Hawaii governor describes "full devastation"
Governor: Crews searching for Maui wildfire victims could find another "10 to 20 people" a day 03:31

As the death toll in Hawaii from the deadliest U.S. wildfire in more than a century grew to 99 on Monday, Hawaii Gov. Josh Green said there is a grim expectation of further casualties. 

"There are more fatalities that will come," Green told CBS News. "The fire was so hot that what we find is the tragic finding that you would imagine, as though a fire has come through and it's hard to recognize anybody."

All residents of Lahaina — a historic town that bore the brunt of the blaze — have either escaped or perished in the fire, according to Green, but it could take 10 days for a full death toll to be determined as crews could find "10 to 20 people per day probably until they finish." 

"We are prepared for many tragic stories," Green said.

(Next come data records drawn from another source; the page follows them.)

import Summits.QuantumFields.YangMills.Theorems.NPointIsotropy.Negative.TieLoadBearing
import Summits.QuantumFields.YangMills.Theorems.CurvatureBoostCovariance.Negative.Unbundled
import Literature.MathematicalPhysics.QuantumFieldTheory.OSLorentzInvariance

/-!
# `NPointIsotropy`, line quarter-turn-corner-operator — stub D bookkeeping: the corner form is a diagonal-frame Gram form

Support lemmas for the lead's stub `stub_eighthTurnIdentity` (crux stmt-QuantumFields-11686, item evidence
`work/D_analysis.md` §1, §3): planar rotations versus the OS adjoint and the appended tensor product, and the
test-function identity behind the corner transfer operator,
`ΘG₁* ⊗ Rq·G₂ = R₈·(Θ(R₈·G₁)* ⊗ R₈·G₂)` (`Rq` the quarter-turn `e₀ ↦ e₁`, `R₈` the eighth-turn, `R₈² = Rq`),
which exhibits the corner form `⟨[G₁],[Rq·G₂]⟩_{e₀}` as the Gram pairing of `R₈·G₁, R₈·G₂` in the diagonal frame
`R₈` (one of the eight planar frames). [folklore]
-/

noncomputable section

namespace Summit.QuantumFields.YangMills.Theorems.NPointIsotropy.QuarterTurnCornerOperator

namespace Corner

open scoped SchwartzMap
open Literature.MathematicalPhysics.QuantumLattice Literature.MathematicalPhysics.AQFT
  Literature.MathematicalPhysics.QuantumFieldTheory
open Summit.QuantumFields.YangMills.Theorems.NPointIsotropy.Negative (E4)

variable {n m : ℕ}


/-- Composition of planar rotations adds the angles (pointwise). [folklore] -/
theorem rot_rot_apply (a b : ℝ) (x : E4) : planeRot (d := 3) 0 a (planeRot (d := 3) 0 b x) = planeRot (d := 3) 0 (a + b) x := by
  ext j
  fin_cases j <;> simp [planeRot_apply, Real.cos_add, Real.sin_add] <;> ring

/-- `rot 0` is the identity (pointwise). [folklore] -/
theorem rot_zero_apply (x : E4) : planeRot (d := 3) 0 0 x = x := planeRot_zero_apply 0 x

/-- The inverse of `rot φ` is `rot (-φ)` (pointwise). [folklore] -/
theorem rot_symm_apply (φ : ℝ) (x : E4) : (planeRot (d := 3) 0 φ).symm x = planeRot (d := 3) 0 (-φ) x := by
  apply (planeRot (d := 3) 0 φ).injective
  rw [LinearIsometryEquiv.apply_symm_apply, rot_rot_apply, add_neg_cancel, rot_zero_apply]

/-- Time reflection conjugates a planar rotation to its inverse: `θ (rot φ x) = rot (-φ) (θ x)`. [folklore] -/
theorem timeReflection_rot (φ : ℝ) (x : E4) :
    timeReflection 4 (planeRot (d := 3) 0 φ x) = planeRot (d := 3) 0 (-φ) (timeReflection 4 x) := by
  ext j
  fin_cases j <;> (simp [timeReflection_apply, planeRot_apply]; try ring)

/-- Iterated linear actions compose: `L·(L'·F) = (L' ≫ L)·F`. [folklore] -/
theorem linActMulti_linActMulti (L L' : E4 ≃ₗᵢ[ℝ] E4) (F : 𝓢((Fin n → E4), ℂ)) :
    linActMulti L (linActMulti L' F) = linActMulti (L'.trans L) F := by
  ext x
  simp only [linActMulti_apply]
  rfl

/-- `rot a · (rot b · F) = rot (a + b) · F`. [folklore] -/
theorem linActMulti_rot_rot (a b : ℝ) (F : 𝓢((Fin n → E4), ℂ)) :
    linActMulti (planeRot (d := 3) 0 a) (linActMulti (planeRot (d := 3) 0 b) F) = linActMulti (planeRot (d := 3) 0 (a + b)) F := by
  ext x
  simp only [linActMulti_apply, rot_symm_apply]
  congr 1
  funext i
  rw [rot_rot_apply]
  ring_nf

/-- `rot 0 · F = F`. [folklore] -/
theorem linActMulti_rot_zero (F : 𝓢((Fin n → E4), ℂ)) : linActMulti (planeRot (d := 3) 0 0) F = F := by
  ext x
  simp only [linActMulti_apply, rot_symm_apply, neg_zero, rot_zero_apply]

/-- The diagonal linear action distributes over the appended tensor product. [folklore] -/
theorem linActMulti_appendTensor (L : E4 ≃ₗᵢ[ℝ] E4) (A : 𝓢((Fin n → E4), ℂ)) (B : 𝓢((Fin m → E4), ℂ)) :
    linActMulti L (A.appendTensor B) = (linActMulti L A).appendTensor (linActMulti L B) := by
  ext x
  simp only [linActMulti_apply, SchwartzMap.appendTensor_apply]
  rfl

/-- **OS adjoint versus planar rotations**: `Θ(rot φ · G)* = rot (-φ) · (ΘG*)` (time reflection inverts the
rotation of the `(x₀,x₁)`-plane). [folklore] -/
theorem osAdjoint_linActMulti_rot (φ : ℝ) (G : 𝓢((Fin n → E4), ℂ)) :
    osAdjoint (linActMulti (planeRot (d := 3) 0 φ) G) = linActMulti (planeRot (d := 3) 0 (-φ)) (osAdjoint G) := by
  ext x
  simp only [osAdjoint_apply, linActMulti_apply, rot_symm_apply, neg_neg]
  congr 3
  funext i
  rw [timeReflection_rot]

/-- **The corner identity** (D0a): for the quarter-turn `Rq = rot (-π/2)` (`e₀ ↦ e₁`) and the eighth-turn
`R₈ = rot (-π/4)`, `ΘG₁* ⊗ Rq·G₂ = R₈·(Θ(R₈·G₁)* ⊗ R₈·G₂)`: the corner pairing is the pairing of the eighth-turned
test functions, rotated into the diagonal frame `R₈`. [folklore] -/
theorem corner_identity (G₁ : 𝓢((Fin n → E4), ℂ)) (G₂ : 𝓢((Fin m → E4), ℂ)) :
    (osAdjoint G₁).appendTensor (linActMulti (planeRot (d := 3) 0 (-(Real.pi / 2))) G₂) =
      linActMulti (planeRot (d := 3) 0 (-(Real.pi / 4)))
        ((osAdjoint (linActMulti (planeRot (d := 3) 0 (-(Real.pi / 4))) G₁)).appendTensor
          (linActMulti (planeRot (d := 3) 0 (-(Real.pi / 4))) G₂)) := by
  rw [linActMulti_appendTensor, osAdjoint_linActMulti_rot, linActMulti_rot_rot, linActMulti_rot_rot]
  have h1 : -(Real.pi / 4) + - -(Real.pi / 4) = 0 := by ring
  have h2 : -(Real.pi / 4) + -(Real.pi / 4) = -(Real.pi / 2) := by ring
  rw [h1, h2, linActMulti_rot_zero]

/-- **The sector identity** (D0a'): `Θ(R₈·G₁)* ⊗ R₈·G₂ = R₈⁻¹·(ΘG₁* ⊗ Rq·G₂)`, i.e. the eighth-turned Gram
configuration is the corner-split configuration rotated by `-π/4` (here `R₈⁻¹ = rot (π/4)`). [folklore] -/
theorem sector_identity (G₁ : 𝓢((Fin n → E4), ℂ)) (G₂ : 𝓢((Fin m → E4), ℂ)) :
    (osAdjoint (linActMulti (planeRot (d := 3) 0 (-(Real.pi / 4))) G₁)).appendTensor (linActMulti (planeRot (d := 3) 0 (-(Real.pi / 4))) G₂) =
      linActMulti (planeRot (d := 3) 0 (Real.pi / 4))
        ((osAdjoint G₁).appendTensor (linActMulti (planeRot (d := 3) 0 (-(Real.pi / 2))) G₂)) := by
  rw [corner_identity, linActMulti_rot_rot]
  have h : Real.pi / 4 + -(Real.pi / 4) = 0 := by ring
  rw [h, linActMulti_rot_zero]

end Corner

end Summit.QuantumFields.YangMills.Theorems.NPointIsotropy.QuarterTurnCornerOperator

namespace Summit.QuantumFields.YangMills.Theorems.NPointIsotropy.QuarterTurnCornerOperator

namespace Corner

open scoped BigOperators SchwartzMap
open Literature.MathematicalPhysics.QuantumLattice Literature.MathematicalPhysics.AQFT
  Literature.MathematicalPhysics.QuantumFieldTheory
open Summit.QuantumFields.YangMills.Theorems.NPointIsotropy.Negative (E4)
open Summit.QuantumFields.YangMills.Theorems.CurvatureBoostCovariance.Negative (isOffDiagonal_linActMulti)

variable {n : ℕ}

/-- The eighth-turn `rot (-π/4)` maps `e₀` to `(e₀ + e₁)/√2`: it is the diagonal frame of `EightFrameRP` with
`a = b = √2/2`. [folklore] -/
theorem rot_eighth_single_zero :
    planeRot (d := 3) 0 (-(Real.pi / 4)) (EuclideanSpace.single 0 1) =
      (Real.sqrt 2 / 2) • EuclideanSpace.single 0 1 + (Real.sqrt 2 / 2) • EuclideanSpace.single 1 1 := by
  have hc : Real.cos (-(Real.pi / 4)) = Real.sqrt 2 / 2 := by rw [Real.cos_neg, Real.cos_pi_div_four]
  have hs : Real.sin (-(Real.pi / 4)) = -(Real.sqrt 2 / 2) := by rw [Real.sin_neg, Real.sin_pi_div_four]
  ext j
  fin_cases j <;> simp [planeRot_apply, hc, hs]

/-- `(√2/2)² + (√2/2)² = 1`. [folklore] -/
theorem sqrt_two_half_sq_add : (Real.sqrt 2 / 2) ^ 2 + (Real.sqrt 2 / 2) ^ 2 = 1 := by
  rw [div_pow, Real.sq_sqrt two_pos.le]; norm_num

/-- A point of the support of `L·F` comes from a point of the support of `F`: if `x ∈ tsupport (L·F)` then
`(L⁻¹ xᵢ)ᵢ ∈ tsupport F`. [folklore] -/
theorem mem_tsupport_of_mem_tsupport_linActMulti (L : E4 ≃ₗᵢ[ℝ] E4) (F : 𝓢((Fin n → E4), ℂ))
    {x : Fin n → E4} (hx : x ∈ tsupport ((linActMulti L F : 𝓢((Fin n → E4), ℂ)) : (Fin n → E4) → ℂ)) :
    (fun i => L.symm (x i)) ∈ tsupport (F : (Fin n → E4) → ℂ) := by
  set Φ : (Fin n → E4) → (Fin n → E4) := fun x i => L.symm (x i) with hΦ
  have hcont : Continuous Φ := continuous_pi fun i => L.symm.continuous.comp (continuous_apply i)
  have hfun : ((linActMulti L F : 𝓢((Fin n → E4), ℂ)) : (Fin n → E4) → ℂ) = (F : (Fin n → E4) → ℂ) ∘ Φ := by
    funext y; rfl
  rw [hfun] at hx
  exact (tsupport_comp_subset_preimage (F : (Fin n → E4) → ℂ) hcont) hx

/-- The eighth-turn maps the quadrant `Q = {x⁰ > 0 > x¹}` into the open half-space `{x⁰ > 0}`; hence a
quadrant-supported test function becomes positive-time. [folklore] -/
theorem isPositiveTimeMulti_linActMulti_eighth (F : 𝓢((Fin n → E4), ℂ))
    (hF : tsupport (F : (Fin n → E4) → ℂ) ⊆ {x | ∀ i, 0 < x i 0 ∧ x i 1 < 0}) :
    IsPositiveTimeMulti (linActMulti (planeRot (d := 3) 0 (-(Real.pi / 4))) F) := by
  intro x hx i
  have hy := hF (mem_tsupport_of_mem_tsupport_linActMulti _ F hx) i
  rw [rot_symm_apply, neg_neg] at hy
  obtain ⟨h0, h1⟩ := hy
  have hc : Real.cos (Real.pi / 4) = Real.sqrt 2 / 2 := Real.cos_pi_div_four
  have hs : Real.sin (Real.pi / 4) = Real.sqrt 2 / 2 := Real.sin_pi_div_four
  simp only [planeRot_apply, Fin.succ_zero_eq_one, hc, hs, if_true, one_ne_zero, if_false] at h0 h1
  have hpos : 0 < Real.sqrt 2 / 2 := by positivity
  nlinarith

/-- **Corner positivity (D0b)** — the first lemma of the card: with UNORDERED reflection positivity in the eight
planar frames, the corner form `(G₁,G₂) ↦ 𝔖(ΘG₁* ⊗ Rq·G₂)` (`Rq = rot (-π/2)`, the quarter-turn `e₀ ↦ e₁`) is
positive semi-definite on quadrant-supported off-diagonal test functions: `P : [G] ↦ [Rq·G]` is a positive operator
on quadrant vectors of the `e₀`-OS space. Proof: the corner identity moves each pairing into the diagonal frame
`R₈ = rot (-π/4)`, where it is the OS Gram pairing of the positive-time family `R₈·Gₙ`. [folklore] -/
theorem corner_form_nonneg :
    open Literature.MathematicalPhysics.QuantumLattice Literature.MathematicalPhysics.AQFT
      Literature.MathematicalPhysics.QuantumFieldTheory
      Summit.QuantumFields.YangMills.Theorems.NPointIsotropy.Negative in
    ∀ (S₁ : SchwingerFamily E4),
    (∀ (R : E4 ≃ₗᵢ[ℝ] E4) (a b : ℝ), a ^ 2 + b ^ 2 = 1 → (a = 0 ∨ b = 0 ∨ a ^ 2 = b ^ 2) →
      R (EuclideanSpace.single 0 1) = a • EuclideanSpace.single 0 1 + b • EuclideanSpace.single 1 1 →
      ∀ (N : ℕ) (F : (n : ℕ) → SchwartzMap (Fin n → E4) ℂ),
        (∀ n, N < n → F n = 0) → (∀ n, IsPositiveTimeMulti (F n)) → (∀ n, IsOffDiagonal (F n)) →
        ∀ H : (n m : ℕ) → SchwartzMap (Fin (n + m) → E4) ℂ,
          (∀ n m, IsAppendTensorOf (H n m) (osAdjoint (F n)) (F m)) →
          0 ≤ (∑ n ∈ Finset.range (N + 1), ∑ m ∈ Finset.range (N + 1),
              (S₁ (n + m)).comp (linActMulti R) (H n m)).re ∧
            (∑ n ∈ Finset.range (N + 1), ∑ m ∈ Finset.range (N + 1),
              (S₁ (n + m)).comp (linActMulti R) (H n m)).im = 0) →
    ∀ (N : ℕ) (G : (n : ℕ) → SchwartzMap (Fin n → E4) ℂ), (∀ n, N < n → G n = 0) →
    (∀ n, tsupport (G n : (Fin n → E4) → ℂ) ⊆ {x | ∀ i, 0 < x i 0 ∧ x i 1 < 0}) →
    (∀ n, IsOffDiagonal (G n)) →
    0 ≤ (∑ n ∈ Finset.range (N + 1), ∑ m ∈ Finset.range (N + 1),
        S₁ (n + m) ((osAdjoint (G n)).appendTensor
          (linActMulti (planeRot (d := 3) 0 (-(Real.pi / 2))) (G m)))).re ∧
      (∑ n ∈ Finset.range (N + 1), ∑ m ∈ Finset.range (N + 1),
        S₁ (n + m) ((osAdjoint (G n)).appendTensor
          (linActMulti (planeRot (d := 3) 0 (-(Real.pi / 2))) (G m)))).im = 0 := by
  intro S₁ hurp N G hGN hGQ hGoff
  set R₈ : E4 ≃ₗᵢ[ℝ] E4 := planeRot (d := 3) 0 (-(Real.pi / 4)) with hR₈
  set F : (n : ℕ) → SchwartzMap (Fin n → E4) ℂ := fun n => linActMulti R₈ (G n) with hF
  have key := hurp R₈ (Real.sqrt 2 / 2) (Real.sqrt 2 / 2) sqrt_two_half_sq_add (Or.inr (Or.inr rfl))
    rot_eighth_single_zero N F
    (fun n hn => by simp [hF, hGN n hn])
    (fun n => isPositiveTimeMulti_linActMulti_eighth (G n) (hGQ n))
    (fun n => isOffDiagonal_linActMulti (hGoff n) R₈)
    (fun n m => (osAdjoint (F n)).appendTensor (F m))
    (fun n m => isAppendTensorOf_appendTensor _ _)
  have hterm : ∀ n m, (S₁ (n + m)).comp (linActMulti R₈) ((osAdjoint (F n)).appendTensor (F m)) =
      S₁ (n + m) ((osAdjoint (G n)).appendTensor (linActMulti (planeRot (d := 3) 0 (-(Real.pi / 2))) (G m))) := by
    intro n m
    rw [ContinuousLinearMap.comp_apply, hF, hR₈, ← corner_identity]
  simp only [hterm] at key
  exact key

end Corner

end Summit.QuantumFields.YangMills.Theorems.NPointIsotropy.QuarterTurnCornerOperator

end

Lahaina has proven difficult for rescuers to access. Green has surveyed the town's ruins twice, and said the magnitude of the destruction has left the area unrecognizable. 

"There's nothing to see except full devastation. The buildings are almost non-existent," he said.

Hawaii has a statewide outdoor warning siren system, which can be used to notify residents ahead of natural disasters or human-caused events, including tsunamis, hurricanes, dam breaches, flooding, wildfires, volcanic eruptions, terrorist threats and hazardous material incidents, according to the Hawaii Emergency Management Agency.  

But U.S. Rep. Jill Tokuda, whose district includes Maui, said Sunday on "Face the Nation" that the warning sirens "likely did not go off," suggesting the Lahaina fire was too fast-moving.

The issue of emergency alerts and why sirens weren't activated is something Green said will be investigated by the state's attorney general. The investigation, Green said, aims "not to find fault in anyone but to say why this worked and this didn't work." 

Despite the failure of alarms, Green said that given the fire's intensity and the weather conditions on Maui when the wildfires ignited, crews had limited options to slow the blaze. 

"if you put a fire truck in the way of the flames that were coming through at 1,000 miles an hour, the fire truck would have been incinerated, in addition to the people," he said. "So it's unlikely that much could have been done except of course moving people out before, and that's what we'll talk about."